「iCloud」と動画は、同サービスが2011年にローンチされて以来、交わることのなかった2つの単語だ。しかし、2012年6月にiCloudに登場予定とうわさされる動画同期機能によって、そうした状況が一変する可能性がある。
Wall Street Journal(WSJ)が米国時間5月14日に掲載した記事(有料会員登録が必要)によると、Appleは、ユーザーが「iOS」デバイスで撮影した動画をiCloud経由で同期できる機能を開発中だという。それが既存の「Photo Stream」機能への単なる追加機能なのか、それとも全く別個の機能なのかは不明だ。
現在のところ、AppleのPhoto Stream機能が同期できるのは写真だけだ。「iPhone」で撮影した動画を「iPad」で閲覧、あるいはその逆のことをしたい場合は、「iTunes」を使って、コンピュータ経由でその動画を相手デバイスと同期するか、「YouTube」や「Vimeo」などのウェブ共有サービスにアップロードする必要がある。WSJの記事は、動画もiCloud経由で転送できるようになることを示唆している。
ただし、これが本当だとすると、ストレージに関する疑問が浮かんでくる。動画は容量が大きい。Appleの最新の「iOS」デバイス、すなわち第3世代iPadや「iPhone 4S」で撮影した動画の場合は、特にそうだ。いずれのデバイスも1080pでの撮影が可能で、保存されるファイルの容量はかつてないほど巨大だ。もしAppleが動画を写真と同じように扱うのなら、それは、ユーザーがPhoto Streamの一部として動画を容量制限なしに保存できるようになることを意味するのだろうか。
iCloudに登録すると、自動的に5Gバイトの無料ストレージが使えるが、フPhoto Streamの写真は、この無料のストレージを使わない。Photo Streamは、むしろファイルの一時的な置き場所と見なされ、Appleは写真をMバイトやGバイトではなく枚数によって数える。Photo Streamに保存された写真の枚数が1000枚に達した後は、新しい写真が保存されるたびに古い写真が削除されていく。

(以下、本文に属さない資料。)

import Summits.Langlands.Langlands.Theses.SenNullAlignment
import Literature.NumberTheory.Automorphic.HilbertModularLocalGlobal
import Literature.NumberTheory.GaloisRepresentations.LocalArtinMapUnique
import Literature.NumberTheory.GaloisRepresentations.LocalArtinMapPinned

/-!
# Sketch — first lemmas of the crux ideas for `RegularServed` (stmt-Langlands-16306), round 1, ideator 1

Three levers for the ONLY non-literature delta of the crux (refuter rattack-16306: the pins
`llc_isCanonical` / `llc_eps_isCanonical` of `ReciprocityData`, versus the bare `∃ llc` of the
named fact `galoisRep_GL2_totallyReal_localGlobal`):

* A `pinned-recitation` — the printed theorem IS pinned (Skinner 2009 p. 242; Harris–Taylor 2001
  pp. 3–4): the sharpened fact `GaloisRepGL2TotallyRealLocalGlobalPinned`, and the PROOF that it plus
  the two in-print stubs of `Lines/birth.lean` gives the crux (`regularServed_of_pinned`).
* B `twist-probe-self-pinning` — the unpinned fact pins its own level-`K_v` Artin datum
  (`ArtinPinOfServesRegular`), by twisting served `π` with globalised finite-order characters.
* C `epsilon-artin-rigidity` — Deligne's axioms police the Artin data: `EpsilonArtinRigidity`, and the
  PROOF that it makes both pins theorems about `LocalLanglandsDatum` (`pins_of_epsilonArtinRigidity`),
  whence the crux from the UNPINNED fact (`regularServed_of_rigidity`).
-/

noncomputable section

set_option linter.dupNamespace false

namespace Summit.Langlands.Langlands.Cruxes.RegularServed.Ideas

open scoped MatrixGroups Matrix NumberField
open NumberField IsDedekindDomain Filter
open Literature.NumberTheory.Automorphic Literature.NumberTheory.GaloisRepresentations
open Summit.Langlands
open Summit.Langlands.Langlands.Theses.SenNullAlignment (RegularServed)

/-! ## 0. The fact's clauses with the family `llc` as a parameter -/

/-- The local–global clauses of `galoisRep_GL2_totallyReal_localGlobal` for a GIVEN family `llc`
(the fact is literally `∀ K, IsTotallyReal K → ∃ llc, ServesRegular K llc`,
`galoisRep_GL2_totallyReal_localGlobal_iff_servesRegular`). [folklore] -/
def ServesRegular (K : Type) [Field K] [NumberField K]
    (llc : ∀ v : HeightOneSpectrum (𝓞 K), LocalLanglandsDatum (v.adicCompletion K)) : Prop :=
  ∀ (hcpt : isCompact_glFiniteIntegralLevel 2 K) (π : CuspidalAutomorphicRepData 2 K hcpt),
    π.1.IsLAlgebraic → (∃ T : InfinityType K 2, π.1.HasInfinityType T ∧ T.IsRegular) →
    ∀ (ℓ : ℕ) [Fact ℓ.Prime] (ι : PadicAlgCl ℓ ≃+* ℂ) (r : FramedGaloisRep K (PadicAlgCl ℓ) 2),
      r.toGaloisRep.IsIrreducible → SatakeFrobCompatibleAE ι π.1 r →
      (∀ (v : HeightOneSpectrum (𝓞 K)) (hv : ((ℓ : ℕ) : 𝓞 K) ∈ v.asIdeal),
          (Literature.NumberTheory.PAdicHodge.fontainePstAdicCompletion v ℓ hv).IsDeRhamFramed (r.toLocal v)) ∧
      ∀ v : HeightOneSpectrum (𝓞 K),
        ∃ (πv : SmoothIrrep (GL (Fin 2) (v.adicCompletion K)))
          (rv : WeilDeligneRep (v.adicCompletion K) (PadicAlgCl ℓ) (Fin 2 → PadicAlgCl ℓ))
          (rℂ : WeilDeligneRep (v.adicCompletion K) ℂ (Fin 2 → ℂ)),
          π.1.HasLocalComponentAt v πv.ρ ∧
          (((ℓ : ℕ) : 𝓞 K) ∉ v.asIdeal →
            IsWeilDeligneOfLadic (r.toLocal v).toWeilGroupHom rv) ∧
          (∀ hv : ((ℓ : ℕ) : 𝓞 K) ∈ v.asIdeal,
            (Literature.NumberTheory.PAdicHodge.fontainePstAdicCompletion v ℓ hv).IsWeilDeligneOf (r.toLocal v) rv) ∧
          rv.IsTransportAlong (ι : PadicAlgCl ℓ →+* ℂ) rℂ ∧
          rℂ.HasFrobSemisimpleClass ((llc v).recGL 2 (IrrClass.mk πv))

/-- The named fact, rewritten with `ServesRegular` (by `Iff.rfl`). [folklore] -/
theorem galoisRep_GL2_totallyReal_localGlobal_iff_servesRegular :
    galoisRep_GL2_totallyReal_localGlobal ↔
      ∀ (K : Type) [Field K] [NumberField K], IsTotallyReal K →
        ∃ llc : ∀ v : HeightOneSpectrum (𝓞 K), LocalLanglandsDatum (v.adicCompletion K),
          ServesRegular K llc :=
  Iff.rfl

/-- The two pins of `Summit.Langlands.ReciprocityData` for a family `llc`. [folklore] -/
def IsPinned {K : Type} [Field K] [NumberField K]
    (llc : ∀ v : HeightOneSpectrum (𝓞 K), LocalLanglandsDatum (v.adicCompletion K)) : Prop :=
  (∀ v : HeightOneSpectrum (𝓞 K), (llc v).artin.IsCanonical) ∧
    ∀ (v : HeightOneSpectrum (𝓞 K)) (E : Type) [Field E] [ValuativeRel E] [TopologicalSpace E]
      [IsNonarchimedeanLocalField E] [Algebra (v.adicCompletion K) E]
      [FiniteDimensional (v.adicCompletion K) E], ((llc v).eps.artin E).IsCanonical

/-- A pinned family IS a reciprocity datum. [folklore] -/
def reciprocityDataOfPinned {K : Type} [Field K] [NumberField K]
    (llc : ∀ v : HeightOneSpectrum (𝓞 K), LocalLanglandsDatum (v.adicCompletion K))
    (h : IsPinned llc) : ReciprocityData K :=
  ⟨llc, h.1, h.2⟩

/-! ## The two in-print stubs of `Lines/birth.lean` (existence, Ribet), as named statements -/

/-- Statement of `stub_exists_attached_GL2_regular` of `Lines/birth.lean`, verbatim. [folklore] -/
def ExistsAttachedGL2Regular : Prop :=
  ∀ (K : Type) [Field K] [NumberField K], NumberField.IsTotallyReal K →
    ∀ (hcpt : Literature.NumberTheory.Automorphic.isCompact_glFiniteIntegralLevel 2 K)
      (π : Literature.NumberTheory.Automorphic.CuspidalAutomorphicRepData 2 K hcpt),
      π.1.IsLAlgebraic →
      (∃ T : Literature.NumberTheory.Automorphic.InfinityType K 2,
        π.1.HasInfinityType T ∧ T.IsRegular) →
      ∀ (ℓ : ℕ) [Fact ℓ.Prime] (ι : PadicAlgCl ℓ ≃+* ℂ),
        ∃ ρ : Literature.NumberTheory.GaloisRepresentations.FramedGaloisRep K (PadicAlgCl ℓ) 2,
          ∀ᶠ v : IsDedekindDomain.HeightOneSpectrum (NumberField.RingOfIntegers K) in
            Filter.cofinite, Summit.Langlands.SatakeFrobCompatibleAt ι π.1 ρ v

/-- Statement of `stub_irreducible_of_attached_GL2_regular` of `Lines/birth.lean`, verbatim.
[folklore] -/
def IrreducibleOfAttachedGL2Regular : Prop :=
  ∀ (K : Type) [Field K] [NumberField K], NumberField.IsTotallyReal K →
    ∀ (hcpt : Literature.NumberTheory.Automorphic.isCompact_glFiniteIntegralLevel 2 K)
      (π : Literature.NumberTheory.Automorphic.CuspidalAutomorphicRepData 2 K hcpt),
      π.1.IsLAlgebraic →
      (∃ T : Literature.NumberTheory.Automorphic.InfinityType K 2,
        π.1.HasInfinityType T ∧ T.IsRegular) →
      ∀ (ℓ : ℕ) [Fact ℓ.Prime] (ι : PadicAlgCl ℓ ≃+* ℂ)
        (ρ : Literature.NumberTheory.GaloisRepresentations.FramedGaloisRep K (PadicAlgCl ℓ) 2),
        (∀ᶠ v : IsDedekindDomain.HeightOneSpectrum (NumberField.RingOfIntegers K) in
            Filter.cofinite, Summit.Langlands.SatakeFrobCompatibleAt ι π.1 ρ v) →
        ρ.toGaloisRep.IsIrreducible

/-- **The seam shared by all three cards**: a PINNED family serving the regular sector gives the
crux, given existence and Ribet (stubs 1–2 of the birth line).  Pure packaging: `RD := ⟨llc, pins⟩`,
`RD.pst = fontainePstAdicCompletion` and `LocalGlobalCompatibleAt RD … v` = the fact's clause by
`rfl`. [folklore] -/
theorem regularServed_of_isPinned_servesRegular (h₁ : ExistsAttachedGL2Regular)
    (h₂ : IrreducibleOfAttachedGL2Regular)
    (hP : ∀ (K : Type) [Field K] [NumberField K], IsTotallyReal K →
      ∃ llc : ∀ v : HeightOneSpectrum (𝓞 K), LocalLanglandsDatum (v.adicCompletion K),
        IsPinned llc ∧ ServesRegular K llc) :
    RegularServed := by
  intro K _ _ hK
  obtain ⟨llc, hpin, hserve⟩ := hP K hK
  refine ⟨reciprocityDataOfPinned llc hpin, ?_⟩
  intro hcpt π hL hreg ℓ _ ι
  obtain ⟨ρ, hae⟩ := h₁ K hK hcpt π hL hreg ℓ ι
  have hirr : ρ.toGaloisRep.IsIrreducible := h₂ K hK hcpt π hL hreg ℓ ι ρ hae
  obtain ⟨hdR, hlgc⟩ := hserve hcpt π hL hreg ℓ ι ρ hirr hae
  refine ⟨ρ, hirr, ⟨hae.mono fun v hv => ?_, hdR⟩, hae, fun v => hlgc v⟩
  obtain ⟨α, -, hur, -⟩ := hv
  exact hur

/-! ## Card A — `pinned-recitation`: the sharpened (faithful) fact and the crux from it -/

/-- **Card A, first lemma (the sharpened named fact).**  Skinner 2009 (1) p. 242 + Thm. 1, Carayol
1986, Taylor 1989, Blasius–Rogawski 1993, for Harris–Taylor's `rec_v` — which in print is normalised
against THE Artin map of local class field theory ("We choose `Rec_v` so that when `n = 1`, `Rec_v` is
the inverse of the Artin map of local class field theory normalized so that uniformizers correspond
to geometric frobenius", Skinner p. 242; `rec_K(π) = π ∘ Art_K⁻¹` for the CANONICAL `Art_K`,
Harris–Taylor pp. 3–4) and against Deligne's local constants (defined for THE Artin maps, Deligne
1973 Thm. 4.1 / Tate 1979 (3.4.1)): the family may be taken PINNED.
[cite: Skinner2009, (1) p. 242 and Thm. 1] [cite: HarrisTaylorAMS2001, Thm. A and pp. 3–4] -/
def GaloisRepGL2TotallyRealLocalGlobalPinned : Prop :=
  ∀ (K : Type) [Field K] [NumberField K], IsTotallyReal K →
    ∃ llc : ∀ v : HeightOneSpectrum (𝓞 K), LocalLanglandsDatum (v.adicCompletion K),
      IsPinned llc ∧ ServesRegular K llc

/-- The sharpened fact implies the tree's fact (lower bound: nothing is lost). [folklore] -/
theorem galoisRep_GL2_totallyReal_localGlobal_of_pinned
    (h : GaloisRepGL2TotallyRealLocalGlobalPinned) : galoisRep_GL2_totallyReal_localGlobal :=
  fun K _ _ hK => let ⟨llc, _, hs⟩ := h K hK; ⟨llc, hs⟩

/-- **Card A closes the crux**: pinned fact + existence + Ribet ⇒ `RegularServed`. [folklore] -/
theorem regularServed_of_pinned (h₁ : ExistsAttachedGL2Regular)
    (h₂ : IrreducibleOfAttachedGL2Regular) (hP : GaloisRepGL2TotallyRealLocalGlobalPinned) :
    RegularServed :=
  regularServed_of_isPinned_servesRegular h₁ h₂ hP

/-! ## Card B — `twist-probe-self-pinning`: the fact pins its own Artin datum -/

/-- **Card B, first lemma (pin 1 is forced)**: ANY family `llc` witnessing the unpinned fact over a
totally real `K` has, at every completion, THE canonical Artin map.  Mechanism: compare the fact's
clause for `π` and for `π ⊗ (χ ∘ det)` (`CuspidalAutomorphicRepData.twist`,
`hasLocalComponentAt_twist`, `eventually_hasSatakeParamAt_twist`, all proved) through the twist
clause `IsLocalLanglandsGL.twist`, Chebotarev rigidity
(`FramedGaloisRep.nonempty_equiv_of_hasFrobCharpolyAt_eventually`) and GL₁ local–global class field
theory (`artinCharacter_localGlobalCompatible_holds`): the character
`(χ_v ∘ (llc v).artin) · (χ_v ∘ Art_v)⁻¹` is absorbed by `WD(ρ_π|_v)`, hence trivial for one `π`
unramified at `v` with `a_v(π) ≠ 0`; globalisable finite-order `χ_v` (Grunwald–Wang) separate
`K_vˣ`. [cite: HarrisTaylorAMS2001, Thm. A (iv)] [cite: NeukirchANT1999, Ch. VI Prop. (5.6)] -/
def ArtinPinOfServesRegular : Prop :=
  ∀ (K : Type) [Field K] [NumberField K], IsTotallyReal K →
    ∀ llc : ∀ v : HeightOneSpectrum (𝓞 K), LocalLanglandsDatum (v.adicCompletion K),
      ServesRegular K llc → ∀ v : HeightOneSpectrum (𝓞 K), (llc v).artin.IsCanonical

/-- **Card B, second lemma (transfer to a pinned frame on the classes the crux reads)**: if `llc`
serves the regular sector and has canonical Artin maps, then EVERY pinned family whose `rec₂` agrees
with `llc`'s on the local components of served `π` serves the regular sector too — trivially, since
the datum enters `ServesRegular` only through `recGL 2` on those classes.  The content of Card B is
the agreement hypothesis `hagree` (generic-class cross-rigidity: `L`-factor clause on non-supercuspidal
classes, CM calibration + the `GL(2)` converse theorem on dihedral supercuspidal classes; residue:
primitive classes at dyadic places). [folklore] -/
theorem servesRegular_of_recGL_two_agree {K : Type} [Field K] [NumberField K]
    (llc llc' : ∀ v : HeightOneSpectrum (𝓞 K), LocalLanglandsDatum (v.adicCompletion K))
    (hagree : ∀ (v : HeightOneSpectrum (𝓞 K)) (hcpt : isCompact_glFiniteIntegralLevel 2 K)
      (π : CuspidalAutomorphicRepData 2 K hcpt) (πv : SmoothIrrep (GL (Fin 2) (v.adicCompletion K))),
      π.1.HasLocalComponentAt v πv.ρ →
        (llc' v).recGL 2 (IrrClass.mk πv) = (llc v).recGL 2 (IrrClass.mk πv))
    (h : ServesRegular K llc) : ServesRegular K llc' := by
  intro hcpt π hL hreg ℓ _ ι r hirr hae
  obtain ⟨hdR, hlgc⟩ := h hcpt π hL hreg ℓ ι r hirr hae
  refine ⟨hdR, fun v => ?_⟩
  obtain ⟨πv, rv, rℂ, hloc, h1, h2, h3, h4⟩ := hlgc v
  exact ⟨πv, rv, rℂ, hloc, h1, h2, h3, by rw [hagree v hcpt π πv hloc]; exact h4⟩

/-! ## Card C — `epsilon-artin-rigidity`: Deligne's axioms police the Artin data -/

/-- **Card C, the lever as a statement**: over a non-archimedean local field `F`, the local Artin
data of ANY system of local constants (Deligne's axioms as typed in `LocalEpsilonSystem`) satisfy the
five characterising clauses `IsLocalArtinMap` at every finite extension — i.e. an `ε`-system can only
be normalised against THE reciprocity maps.  (Conjectural converse to Deligne 1973 Thm. 4.1; first
checkable consequence of the axioms: transfer-compatibility `a_E ∘ Ver = a_F` from `addChar_shift` +
`induction_degree_zero`.) [cite: Deligne1973, Thm. 4.1] -/
def EpsilonArtinRigidity (F : Type) [Field F] [ValuativeRel F] [TopologicalSpace F]
    [IsNonarchimedeanLocalField F] : Prop :=
  ∀ (𝓔 : LocalEpsilonSystem F) (E : Type) [Field E] [ValuativeRel E] [TopologicalSpace E]
    [IsNonarchimedeanLocalField E] [Algebra F E] [FiniteDimensional F E],
    IsLocalArtinMap E (𝓔.artin E).artin

/-- **Card C makes both pins theorems about the datum type**: under `EpsilonArtinRigidity F`, every
`L : LocalLanglandsDatum F` is Henniart-normalised — its `ε`-system's Artin data are canonical at
every `E` (uniqueness of the Artin map, PROVED: `IsLocalArtinMap.unique_holds`), and so is `L.artin`
itself (`L.eps_artin : L.eps.artin F = L.artin`). [folklore] -/
theorem pins_of_epsilonArtinRigidity {F : Type} [Field F] [ValuativeRel F] [TopologicalSpace F]
    [IsNonarchimedeanLocalField F] (hrig : EpsilonArtinRigidity F) (L : LocalLanglandsDatum F) :
    L.artin.IsCanonical ∧
      ∀ (E : Type) [Field E] [ValuativeRel E] [TopologicalSpace E] [IsNonarchimedeanLocalField E]
        [Algebra F E] [FiniteDimensional F E], (L.eps.artin E).IsCanonical := by
  have hE : ∀ (E : Type) [Field E] [ValuativeRel E] [TopologicalSpace E]
      [IsNonarchimedeanLocalField E] [Algebra F E] [FiniteDimensional F E],
      (L.eps.artin E).IsCanonical :=
    fun E _ _ _ _ _ _ =>
      LocalArtinData.isCanonical_of_unique (IsLocalArtinMap.unique_holds E) (hrig L.eps E)
  refine ⟨?_, hE⟩
  have h := hE F
  rwa [L.eps_artin] at h

/-- **Card C closes the crux from the UNPINNED fact**: rigidity at every completion + the tree's
fact `galoisRep_GL2_totallyReal_localGlobal` + existence + Ribet ⇒ `RegularServed` (the grounder's
original 12-line packaging `RD := ⟨llc⟩`, now legal). [folklore] -/
theorem regularServed_of_rigidity (h₁ : ExistsAttachedGL2Regular)
    (h₂ : IrreducibleOfAttachedGL2Regular) (hLG : galoisRep_GL2_totallyReal_localGlobal)
    (hrig : ∀ (K : Type) [Field K] [NumberField K] (v : HeightOneSpectrum (𝓞 K)),
      EpsilonArtinRigidity (v.adicCompletion K)) :
    RegularServed := by
  refine regularServed_of_isPinned_servesRegular h₁ h₂ fun K _ _ hK => ?_
  obtain ⟨llc, hs⟩ := hLG K hK
  exact ⟨llc, ⟨fun v => (pins_of_epsilonArtinRigidity (hrig K v) (llc v)).1,
    fun v E _ _ _ _ _ _ => (pins_of_epsilonArtinRigidity (hrig K v) (llc v)).2 E⟩, hs⟩

/-- **Cards B + (A at dyadic primitive classes | C)**: pin 1 from `ArtinPinOfServesRegular` is what a
transfer to ANY pinned family needs first (the agreement hypothesis of
`servesRegular_of_recGL_two_agree` is false for data with different Artin maps). [folklore] -/
theorem isCanonical_of_servesRegular (hB : ArtinPinOfServesRegular) {K : Type} [Field K]
    [NumberField K] (hK : IsTotallyReal K)
    (llc : ∀ v : HeightOneSpectrum (𝓞 K), LocalLanglandsDatum (v.adicCompletion K))
    (h : ServesRegular K llc) (v : HeightOneSpectrum (𝓞 K)) : (llc v).artin.IsCanonical :=
  hB K hK llc h v

end Summit.Langlands.Langlands.Cruxes.RegularServed.Ideas

end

しかし、WSJによると、ユーザーが同サービスにメディアを保存する方法は変わる可能性があるという。Appleの幹部陣は、「ダウンロード可能な同社の『iPhoto』ソフトウェアにiCloudをより近づけるために、ユーザーがiCloud経由で保存できる写真やアルバムの数を増やす」ことを検討しているが、そのコスト(おそらく同社のサーバインフラストラクチャのコスト)が懸案事項になっている、とWSJは同記事の中で述べている。換言すると、そのような動きは、Appleが同社のサーバインフラストラクチャと保守に費やす必要のあるコストを膨らませる可能性が高い。
この記事は海外CBS Interactive発の記事を朝日インタラクティブが日本向けに編集したものです。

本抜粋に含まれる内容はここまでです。